Exercise directions —
Search the listing for the word "typed". Copy every line where it is found.

Given information —

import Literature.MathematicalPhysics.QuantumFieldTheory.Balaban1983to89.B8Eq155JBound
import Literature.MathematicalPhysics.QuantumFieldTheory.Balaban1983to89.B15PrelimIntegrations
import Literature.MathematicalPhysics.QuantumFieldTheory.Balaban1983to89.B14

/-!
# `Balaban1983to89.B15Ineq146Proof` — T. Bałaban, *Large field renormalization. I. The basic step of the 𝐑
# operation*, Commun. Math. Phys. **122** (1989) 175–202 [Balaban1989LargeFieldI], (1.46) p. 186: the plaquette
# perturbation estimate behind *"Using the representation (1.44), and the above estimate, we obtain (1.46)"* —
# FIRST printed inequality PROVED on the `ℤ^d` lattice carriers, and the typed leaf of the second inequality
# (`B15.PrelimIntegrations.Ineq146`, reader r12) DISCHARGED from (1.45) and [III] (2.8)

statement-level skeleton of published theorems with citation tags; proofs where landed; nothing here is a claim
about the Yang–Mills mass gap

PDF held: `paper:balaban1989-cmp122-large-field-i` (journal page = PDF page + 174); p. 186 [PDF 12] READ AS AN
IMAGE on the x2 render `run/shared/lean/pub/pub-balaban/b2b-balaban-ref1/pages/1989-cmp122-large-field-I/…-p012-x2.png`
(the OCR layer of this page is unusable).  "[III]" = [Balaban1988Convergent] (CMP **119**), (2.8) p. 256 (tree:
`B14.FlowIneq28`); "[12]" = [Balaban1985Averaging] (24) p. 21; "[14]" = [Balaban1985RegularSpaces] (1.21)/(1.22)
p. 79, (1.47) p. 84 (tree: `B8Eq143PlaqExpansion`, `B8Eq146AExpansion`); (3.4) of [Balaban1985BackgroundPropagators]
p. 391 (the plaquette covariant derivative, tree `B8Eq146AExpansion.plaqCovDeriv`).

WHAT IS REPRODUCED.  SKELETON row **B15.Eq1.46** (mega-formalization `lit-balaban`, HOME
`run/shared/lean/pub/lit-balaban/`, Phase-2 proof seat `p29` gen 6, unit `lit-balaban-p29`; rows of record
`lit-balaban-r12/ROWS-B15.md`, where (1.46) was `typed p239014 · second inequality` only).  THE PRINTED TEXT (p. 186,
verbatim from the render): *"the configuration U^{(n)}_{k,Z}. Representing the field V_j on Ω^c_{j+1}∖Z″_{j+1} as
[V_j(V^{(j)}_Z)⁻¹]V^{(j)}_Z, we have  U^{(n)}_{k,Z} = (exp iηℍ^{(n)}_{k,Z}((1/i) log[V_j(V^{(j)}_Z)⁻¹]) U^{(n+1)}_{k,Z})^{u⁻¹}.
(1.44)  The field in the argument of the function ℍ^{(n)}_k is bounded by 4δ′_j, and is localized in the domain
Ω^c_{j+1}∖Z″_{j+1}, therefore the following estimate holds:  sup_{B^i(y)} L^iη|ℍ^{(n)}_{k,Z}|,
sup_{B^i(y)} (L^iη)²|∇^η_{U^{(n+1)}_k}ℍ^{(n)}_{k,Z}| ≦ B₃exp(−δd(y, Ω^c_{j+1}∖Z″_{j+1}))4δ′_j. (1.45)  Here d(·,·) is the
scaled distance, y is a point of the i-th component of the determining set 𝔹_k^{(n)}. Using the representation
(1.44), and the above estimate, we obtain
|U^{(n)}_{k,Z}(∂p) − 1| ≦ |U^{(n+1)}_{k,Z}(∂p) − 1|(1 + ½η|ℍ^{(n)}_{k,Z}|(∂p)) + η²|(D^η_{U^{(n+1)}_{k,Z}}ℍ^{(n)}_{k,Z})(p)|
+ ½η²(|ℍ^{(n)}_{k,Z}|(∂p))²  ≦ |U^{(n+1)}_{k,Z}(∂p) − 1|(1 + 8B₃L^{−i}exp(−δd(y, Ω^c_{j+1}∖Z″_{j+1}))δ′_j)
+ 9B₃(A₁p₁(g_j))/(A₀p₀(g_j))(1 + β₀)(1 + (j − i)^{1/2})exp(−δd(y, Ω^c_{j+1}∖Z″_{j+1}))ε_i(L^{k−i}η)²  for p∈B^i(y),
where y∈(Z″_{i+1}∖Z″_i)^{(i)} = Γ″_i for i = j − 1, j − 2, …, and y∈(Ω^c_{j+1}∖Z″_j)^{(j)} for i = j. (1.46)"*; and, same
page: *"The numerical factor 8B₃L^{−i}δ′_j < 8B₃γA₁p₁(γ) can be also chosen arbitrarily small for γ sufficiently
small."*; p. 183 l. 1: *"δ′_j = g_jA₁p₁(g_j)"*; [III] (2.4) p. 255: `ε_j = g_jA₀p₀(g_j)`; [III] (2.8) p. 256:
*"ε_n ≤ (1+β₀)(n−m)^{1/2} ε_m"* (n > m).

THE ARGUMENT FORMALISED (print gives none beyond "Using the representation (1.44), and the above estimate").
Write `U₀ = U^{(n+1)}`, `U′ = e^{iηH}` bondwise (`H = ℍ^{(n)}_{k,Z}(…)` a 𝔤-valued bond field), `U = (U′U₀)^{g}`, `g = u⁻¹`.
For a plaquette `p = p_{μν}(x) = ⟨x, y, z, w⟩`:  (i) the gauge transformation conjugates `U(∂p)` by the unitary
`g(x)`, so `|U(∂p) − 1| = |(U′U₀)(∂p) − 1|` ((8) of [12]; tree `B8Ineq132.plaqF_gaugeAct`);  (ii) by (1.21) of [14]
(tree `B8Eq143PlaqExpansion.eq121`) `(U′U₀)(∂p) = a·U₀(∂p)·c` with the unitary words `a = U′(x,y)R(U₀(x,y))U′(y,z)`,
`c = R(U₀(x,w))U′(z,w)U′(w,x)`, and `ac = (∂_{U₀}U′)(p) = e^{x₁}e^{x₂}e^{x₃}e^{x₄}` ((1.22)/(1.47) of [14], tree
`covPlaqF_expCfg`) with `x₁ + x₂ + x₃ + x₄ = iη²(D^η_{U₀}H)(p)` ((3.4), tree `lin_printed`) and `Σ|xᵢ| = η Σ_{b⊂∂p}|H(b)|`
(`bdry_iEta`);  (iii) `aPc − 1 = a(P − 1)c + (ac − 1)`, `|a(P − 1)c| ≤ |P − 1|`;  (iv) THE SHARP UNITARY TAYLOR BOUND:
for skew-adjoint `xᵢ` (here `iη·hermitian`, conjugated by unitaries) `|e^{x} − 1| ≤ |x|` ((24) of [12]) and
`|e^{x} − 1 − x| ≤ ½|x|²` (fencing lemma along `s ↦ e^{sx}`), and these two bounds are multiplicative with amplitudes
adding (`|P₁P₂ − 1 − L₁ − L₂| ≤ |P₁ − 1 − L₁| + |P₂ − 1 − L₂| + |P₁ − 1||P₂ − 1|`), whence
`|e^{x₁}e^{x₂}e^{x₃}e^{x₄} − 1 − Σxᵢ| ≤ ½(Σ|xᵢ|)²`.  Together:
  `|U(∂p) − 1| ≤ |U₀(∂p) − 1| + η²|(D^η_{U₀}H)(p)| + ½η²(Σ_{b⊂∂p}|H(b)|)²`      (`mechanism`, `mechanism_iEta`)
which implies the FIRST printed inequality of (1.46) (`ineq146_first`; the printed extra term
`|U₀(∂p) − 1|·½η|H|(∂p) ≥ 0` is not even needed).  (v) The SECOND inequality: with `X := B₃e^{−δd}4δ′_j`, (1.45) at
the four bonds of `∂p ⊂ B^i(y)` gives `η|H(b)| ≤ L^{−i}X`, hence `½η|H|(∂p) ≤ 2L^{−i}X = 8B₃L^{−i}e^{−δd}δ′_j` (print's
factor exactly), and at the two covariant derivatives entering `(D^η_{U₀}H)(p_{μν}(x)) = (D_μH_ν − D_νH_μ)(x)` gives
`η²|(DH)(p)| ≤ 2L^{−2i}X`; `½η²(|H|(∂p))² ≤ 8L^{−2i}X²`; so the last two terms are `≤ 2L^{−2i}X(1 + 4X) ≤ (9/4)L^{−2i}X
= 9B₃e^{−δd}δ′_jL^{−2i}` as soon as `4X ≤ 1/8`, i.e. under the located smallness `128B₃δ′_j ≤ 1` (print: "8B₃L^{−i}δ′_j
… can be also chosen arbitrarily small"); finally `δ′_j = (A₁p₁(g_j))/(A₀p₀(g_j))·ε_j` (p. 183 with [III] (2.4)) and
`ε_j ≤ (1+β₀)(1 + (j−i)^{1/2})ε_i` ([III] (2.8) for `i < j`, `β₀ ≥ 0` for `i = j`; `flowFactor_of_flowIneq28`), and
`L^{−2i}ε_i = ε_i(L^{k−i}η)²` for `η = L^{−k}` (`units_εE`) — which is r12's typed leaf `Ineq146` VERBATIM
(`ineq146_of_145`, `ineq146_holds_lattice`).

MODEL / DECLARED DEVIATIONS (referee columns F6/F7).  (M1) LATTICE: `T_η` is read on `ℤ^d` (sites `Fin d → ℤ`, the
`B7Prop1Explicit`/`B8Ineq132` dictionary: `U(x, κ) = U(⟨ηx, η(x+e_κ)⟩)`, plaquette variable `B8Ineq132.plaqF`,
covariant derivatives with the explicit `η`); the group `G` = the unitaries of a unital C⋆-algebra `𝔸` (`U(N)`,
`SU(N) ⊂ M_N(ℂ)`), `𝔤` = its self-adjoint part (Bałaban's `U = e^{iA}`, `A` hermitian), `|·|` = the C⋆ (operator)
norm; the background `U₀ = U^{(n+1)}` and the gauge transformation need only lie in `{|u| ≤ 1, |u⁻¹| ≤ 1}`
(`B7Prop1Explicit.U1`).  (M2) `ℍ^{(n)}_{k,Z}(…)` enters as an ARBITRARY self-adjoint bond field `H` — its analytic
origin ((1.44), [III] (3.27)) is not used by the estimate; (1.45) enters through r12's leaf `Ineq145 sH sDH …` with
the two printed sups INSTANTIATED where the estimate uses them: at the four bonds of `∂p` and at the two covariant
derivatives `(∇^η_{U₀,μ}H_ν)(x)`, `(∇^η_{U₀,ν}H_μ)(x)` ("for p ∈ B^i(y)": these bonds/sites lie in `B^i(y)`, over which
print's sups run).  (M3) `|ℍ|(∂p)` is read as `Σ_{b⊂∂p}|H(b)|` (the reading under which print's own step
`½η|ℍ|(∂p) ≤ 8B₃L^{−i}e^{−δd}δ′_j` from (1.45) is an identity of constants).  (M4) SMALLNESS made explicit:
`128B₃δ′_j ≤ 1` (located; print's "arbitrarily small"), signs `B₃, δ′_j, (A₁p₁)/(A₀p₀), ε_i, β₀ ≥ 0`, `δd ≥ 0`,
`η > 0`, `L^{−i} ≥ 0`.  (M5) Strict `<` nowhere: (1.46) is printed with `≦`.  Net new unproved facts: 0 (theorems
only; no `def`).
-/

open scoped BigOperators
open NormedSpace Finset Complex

Solution —
# FIRST printed inequality PROVED on the `ℤ^d` lattice carriers, and the typed leaf of the second inequality
`lit-balaban-r12/ROWS-B15.md`, where (1.46) was `typed p239014 · second inequality` only).  THE PRINTED TEXT (p. 186,
`L^{−2i}ε_i = ε_i(L^{k−i}η)²` for `η = L^{−k}` (`units_εE`) — which is r12's typed leaf `Ineq146` VERBATIM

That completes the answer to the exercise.